import Summits.AtomisticToContinuum.HydrodynamicLimit.Theorems.RelayRaceLocalityNearConstantShortTimeHLAssemblyTheta
import HarnessLib

/-!
# Crux `NearConstantShortTimeHL` (stmt-AtomisticToContinuum-12502), line `small-tilt-domination` — St2′ along one Euler solution

Stub `st2_along_solution` of the Grönwall assembly (`stub_gronwallAssembly`, route: Yau's relative-entropy method with the
energy-weighted mesoscale fluctuation functional `fluctuationE`). The statics input St2′ = `MesoscaleSuperlinearityE` is the
exponential-moment large-deviation bound `∫ exp(γ n_N · fluctuationE ℓ_{n_N} ρ₁ θ₁ u₁) dQ_N ≤ exp(κ n_N)` (eventually in `N`,
for every `κ > 0`), uniform over all continuous unit-mass profiles `(ρ₁, u₁, θ₁)` in an `M`-box (`M⁻¹ ≤ ρ₁`, `ρ₁σ³ ≤ η₁`,
`θ₁ ∈ [M⁻¹, M]`, `‖u₁‖ ≤ M`, all `M`-Lipschitz) under the matched canonical local Gibbs law `Q_N`. The assembly consumes it only
ALONG the time slices `(ρ_r, u_r, θ_r)`, `r ∈ [0, t]`, of one classical hard-sphere Euler solution on `[0, T)`, `t < T`, which sit
in one box `Mb` (hypothesis, supplied by the neighbour stub `solution_box`), with the reference law written as
`particleLaw (Φ N) (canonicalDensity …)` and the excess chemical potential written as `gChem σ`.

* `st2_along_solution` — the specialisation. Proof: pure bookkeeping — the slices are continuous (joint smoothness of the
  solution, `IsSmoothSpaceTimeOn.isSmooth_slice`), the box conjuncts are reordered, `particleLaw Φ W = (liouville …).withDensity
  (ofReal ∘ W)` is the unfolding lemma `particleLaw_eq`, and St2′'s `let g` is `gChem σ` by definition.
-/

noncomputable section

namespace Summit.AtomisticToContinuum.HydrodynamicLimit.Theorems.NearConstantShortTimeHL

open scoped BigOperators ENNReal Topology
open MeasureTheory Set Filter
open Literature.MathematicalPhysics.KineticTheory Literature.Analysis.FluidPDE Literature.Analysis.FunctionSpaces

/-- **St2′ along one Euler solution.** If `MesoscaleSuperlinearityE` holds with packing threshold `η₁`, then for every classical
hard-sphere Euler solution `(ρ, u, θ)` on `[0, T)` at reduced diameter `σ > 0`, every `t < T` with nominal packing `ρσ³ ≤ η₁` and
unit mass on `[0, t]`, every box `Mb ≥ 1` containing all slices `(ρ_r, u_r, θ_r)`, `r ∈ [0, t]` (lower bounds `Mb⁻¹ ≤ ρ_r, θ_r`,
upper bounds `θ_r, ‖u_r‖ ≤ Mb`, `Mb`-Lipschitz), and every admissible family `(ε_N > 0, ε_N → 0, n_N ε_N³ → σ³)` of hard-sphere
flows, there is `γ > 0` with: for every `κ > 0`, eventually in `N`, for all `r ∈ [0, t]`,
`∫ exp(γ n_N · fluctuationE ℓ_{n_N} ρ_r θ_r u_r) d(particleLaw (Φ N) (canonical local Gibbs law of (ρ_r e^{g_σ(ρ_r)}, u_r, θ_r)))
≤ exp(κ n_N)`. [cite: Yau1991, §2] -/
theorem st2_along_solution : MesoscaleSuperlinearityE → ∃ ηS : ℝ, 0 < ηS ∧ ∀ {σ T : ℝ}, 0 < σ → ∀ {ρ θ : ℝ → T3 → ℝ} {u : ℝ → T3 → V3}, IsHardSphereEulerSolution σ T ρ u θ → ∀ {t : ℝ}, t ∈ Set.Ico 0 T → (∀ s ∈ Set.Icc 0 t, ∀ x, ρ s x * σ ^ 3 ≤ ηS) → (∀ r ∈ Set.Icc 0 t, ∫ x, ρ r x = 1) → ∀ {Mb : ℝ}, 1 ≤ Mb → (∀ r ∈ Set.Icc 0 t, (∀ x, Mb⁻¹ ≤ ρ r x ∧ Mb⁻¹ ≤ θ r x ∧ θ r x ≤ Mb ∧ ‖u r x‖ ≤ Mb) ∧ (∀ x y, |ρ r x - ρ r y| ≤ Mb * dist x y ∧ ‖u r x - u r y‖ ≤ Mb * dist x y ∧ |θ r x - θ r y| ≤ Mb * dist x y)) → ∀ {ε : ℕ → ℝ} {n : ℕ → ℕ}, (∀ N, 0 < ε N) → Tendsto ε atTop (nhds 0) → Tendsto (fun N => (n N : ℝ) * ε N ^ 3) atTop (nhds (σ ^ 3)) → ∀ (Φ : (N : ℕ) → HardSphereFlow (Torus.geometry (Fin 3)) (ε N) (n N)), ∃ γ : ℝ, 0 < γ ∧ ∀ κ : ℝ, 0 < κ → ∀ᶠ N : ℕ in atTop, ∀ r ∈ Set.Icc 0 t, ∫⁻ w, ENNReal.ofReal (Real.exp (γ * (n N : ℝ) * fluctuationE (mesoRadius (n N)) (ρ r) (θ r) (u r) w)) ∂(particleLaw (Φ N) (canonicalDensity (Torus.geometry (Fin 3)) (ε N) (n N) (localGibbsProfile (fun x => ρ r x * Real.exp (gChem σ (ρ r x))) (u r) (θ r)))) ≤ ENNReal.ofReal (Real.exp (κ * (n N : ℝ))) := by
  rintro ⟨η₁, hη₁, H⟩
  refine ⟨η₁, hη₁, ?_⟩
  intro σ T hσ ρ θ u hE t ht hband hmass Mb hMb hbox ε n hε hε0 hnσ Φ
  obtain ⟨γ, hγ, Hκ⟩ := H Mb hMb σ hσ ε n hε hε0 hnσ
  refine ⟨γ, hγ, fun κ hκ => ?_⟩
  filter_upwards [Hκ κ hκ] with N hN
  intro r hr
  have hrT : r ∈ Set.Ico 0 T := ⟨hr.1, hr.2.trans_lt ht.2⟩
  have hρc : Continuous (ρ r) := (hE.smooth_density.isSmooth_slice hrT).continuous
  have hθc : Continuous (θ r) := (hE.smooth_temperature.isSmooth_slice hrT).continuous
  have huc : Continuous (u r) := (hE.smooth_velocity.isSmooth_slice hrT).continuous
  have hbox' : ∀ x, Mb⁻¹ ≤ ρ r x ∧ ρ r x * σ ^ 3 ≤ η₁ ∧ Mb⁻¹ ≤ θ r x ∧ θ r x ≤ Mb ∧ ‖u r x‖ ≤ Mb := fun x =>
    ⟨((hbox r hr).1 x).1, hband r hr x, ((hbox r hr).1 x).2.1, ((hbox r hr).1 x).2.2.1, ((hbox r hr).1 x).2.2.2⟩
  have key := hN (ρ r) (θ r) (u r) hρc hθc huc (hmass r hr) hbox' (hbox r hr).2
  simpa only [particleLaw_eq, gChem] using key

end Summit.AtomisticToContinuum.HydrodynamicLimit.Theorems.NearConstantShortTimeHL

end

......

* _TASK BRIEF_: Give the entries again in full, with nothing changed.

* _RESPONSE AREA_:
import Summits.AtomisticToContinuum.HydrodynamicLimit.Theorems.RelayRaceLocalityNearConstantShortTimeHLAssemblyTheta
import HarnessLib

/-!
# Crux `NearConstantShortTimeHL` (stmt-AtomisticToContinuum-12502), line `small-tilt-domination` — St2′ along one Euler solution

Stub `st2_along_solution` of the Grönwall assembly (`stub_gronwallAssembly`, route: Yau's relative-entropy method with the
energy-weighted mesoscale fluctuation functional `fluctuationE`). The statics input St2′ = `MesoscaleSuperlinearityE` is the
exponential-moment large-deviation bound `∫ exp(γ n_N · fluctuationE ℓ_{n_N} ρ₁ θ₁ u₁) dQ_N ≤ exp(κ n_N)` (eventually in `N`,
for every `κ > 0`), uniform over all continuous unit-mass profiles `(ρ₁, u₁, θ₁)` in an `M`-box (`M⁻¹ ≤ ρ₁`, `ρ₁σ³ ≤ η₁`,
`θ₁ ∈ [M⁻¹, M]`, `‖u₁‖ ≤ M`, all `M`-Lipschitz) under the matched canonical local Gibbs law `Q_N`. The assembly consumes it only
ALONG the time slices `(ρ_r, u_r, θ_r)`, `r ∈ [0, t]`, of one classical hard-sphere Euler solution on `[0, T)`, `t < T`, which sit
in one box `Mb` (hypothesis, supplied by the neighbour stub `solution_box`), with the reference law written as
`particleLaw (Φ N) (canonicalDensity …)` and the excess chemical potential written as `gChem σ`.

* `st2_along_solution` — the specialisation. Proof: pure bookkeeping — the slices are continuous (joint smoothness of the
  solution, `IsSmoothSpaceTimeOn.isSmooth_slice`), the box conjuncts are reordered, `particleLaw Φ W = (liouville …).withDensity
  (ofReal ∘ W)` is the unfolding lemma `particleLaw_eq`, and St2′'s `let g` is `gChem σ` by definition.
-/

noncomputable section

namespace Summit.AtomisticToContinuum.HydrodynamicLimit.Theorems.NearConstantShortTimeHL

open scoped BigOperators ENNReal Topology
open MeasureTheory Set Filter
open Literature.MathematicalPhysics.KineticTheory Literature.Analysis.FluidPDE Literature.Analysis.FunctionSpaces

/-- **St2′ along one Euler solution.** If `MesoscaleSuperlinearityE` holds with packing threshold `η₁`, then for every classical
hard-sphere Euler solution `(ρ, u, θ)` on `[0, T)` at reduced diameter `σ > 0`, every `t < T` with nominal packing `ρσ³ ≤ η₁` and
unit mass on `[0, t]`, every box `Mb ≥ 1` containing all slices `(ρ_r, u_r, θ_r)`, `r ∈ [0, t]` (lower bounds `Mb⁻¹ ≤ ρ_r, θ_r`,
upper bounds `θ_r, ‖u_r‖ ≤ Mb`, `Mb`-Lipschitz), and every admissible family `(ε_N > 0, ε_N → 0, n_N ε_N³ → σ³)` of hard-sphere
flows, there is `γ > 0` with: for every `κ > 0`, eventually in `N`, for all `r ∈ [0, t]`,
`∫ exp(γ n_N · fluctuationE ℓ_{n_N} ρ_r θ_r u_r) d(particleLaw (Φ N) (canonical local Gibbs law of (ρ_r e^{g_σ(ρ_r)}, u_r, θ_r)))
≤ exp(κ n_N)`. [cite: Yau1991, §2] -/
theorem st2_along_solution : MesoscaleSuperlinearityE → ∃ ηS : ℝ, 0 < ηS ∧ ∀ {σ T : ℝ}, 0 < σ → ∀ {ρ θ : ℝ → T3 → ℝ} {u : ℝ → T3 → V3}, IsHardSphereEulerSolution σ T ρ u θ → ∀ {t : ℝ}, t ∈ Set.Ico 0 T → (∀ s ∈ Set.Icc 0 t, ∀ x, ρ s x * σ ^ 3 ≤ ηS) → (∀ r ∈ Set.Icc 0 t, ∫ x, ρ r x = 1) → ∀ {Mb : ℝ}, 1 ≤ Mb → (∀ r ∈ Set.Icc 0 t, (∀ x, Mb⁻¹ ≤ ρ r x ∧ Mb⁻¹ ≤ θ r x ∧ θ r x ≤ Mb ∧ ‖u r x‖ ≤ Mb) ∧ (∀ x y, |ρ r x - ρ r y| ≤ Mb * dist x y ∧ ‖u r x - u r y‖ ≤ Mb * dist x y ∧ |θ r x - θ r y| ≤ Mb * dist x y)) → ∀ {ε : ℕ → ℝ} {n : ℕ → ℕ}, (∀ N, 0 < ε N) → Tendsto ε atTop (nhds 0) → Tendsto (fun N => (n N : ℝ) * ε N ^ 3) atTop (nhds (σ ^ 3)) → ∀ (Φ : (N : ℕ) → HardSphereFlow (Torus.geometry (Fin 3)) (ε N) (n N)), ∃ γ : ℝ, 0 < γ ∧ ∀ κ : ℝ, 0 < κ → ∀ᶠ N : ℕ in atTop, ∀ r ∈ Set.Icc 0 t, ∫⁻ w, ENNReal.ofReal (Real.exp (γ * (n N : ℝ) * fluctuationE (mesoRadius (n N)) (ρ r) (θ r) (u r) w)) ∂(particleLaw (Φ N) (canonicalDensity (Torus.geometry (Fin 3)) (ε N) (n N) (localGibbsProfile (fun x => ρ r x * Real.exp (gChem σ (ρ r x))) (u r) (θ r)))) ≤ ENNReal.ofReal (Real.exp (κ * (n N : ℝ))) := by
  rintro ⟨η₁, hη₁, H⟩
  refine ⟨η₁, hη₁, ?_⟩
  intro σ T hσ ρ θ u hE t ht hband hmass Mb hMb hbox ε n hε hε0 hnσ Φ
  obtain ⟨γ, hγ, Hκ⟩ := H Mb hMb σ hσ ε n hε hε0 hnσ
  refine ⟨γ, hγ, fun κ hκ => ?_⟩
  filter_upwards [Hκ κ hκ] with N hN
  intro r hr
  have hrT : r ∈ Set.Ico 0 T := ⟨hr.1, hr.2.trans_lt ht.2⟩
  have hρc : Continuous (ρ r) := (hE.smooth_density.isSmooth_slice hrT).continuous
  have hθc : Continuous (θ r) := (hE.smooth_temperature.isSmooth_slice hrT).continuous
  have huc : Continuous (u r) := (hE.smooth_velocity.isSmooth_slice hrT).continuous
  have hbox' : ∀ x, Mb⁻¹ ≤ ρ r x ∧ ρ r x * σ ^ 3 ≤ η₁ ∧ Mb⁻¹ ≤ θ r x ∧ θ r x ≤ Mb ∧ ‖u r x‖ ≤ Mb := fun x =>
    ⟨((hbox r hr).1 x).1, hband r hr x, ((hbox r hr).1 x).2.1, ((hbox r hr).1 x).2.2.1, ((hbox r hr).1 x).2.2.2⟩
  have key := hN (ρ r) (θ r) (u r) hρc hθc huc (hmass r hr) hbox' (hbox r hr).2
  simpa only [particleLaw_eq, gChem] using key

end Summit.AtomisticToContinuum.HydrodynamicLimit.Theorems.NearConstantShortTimeHL

end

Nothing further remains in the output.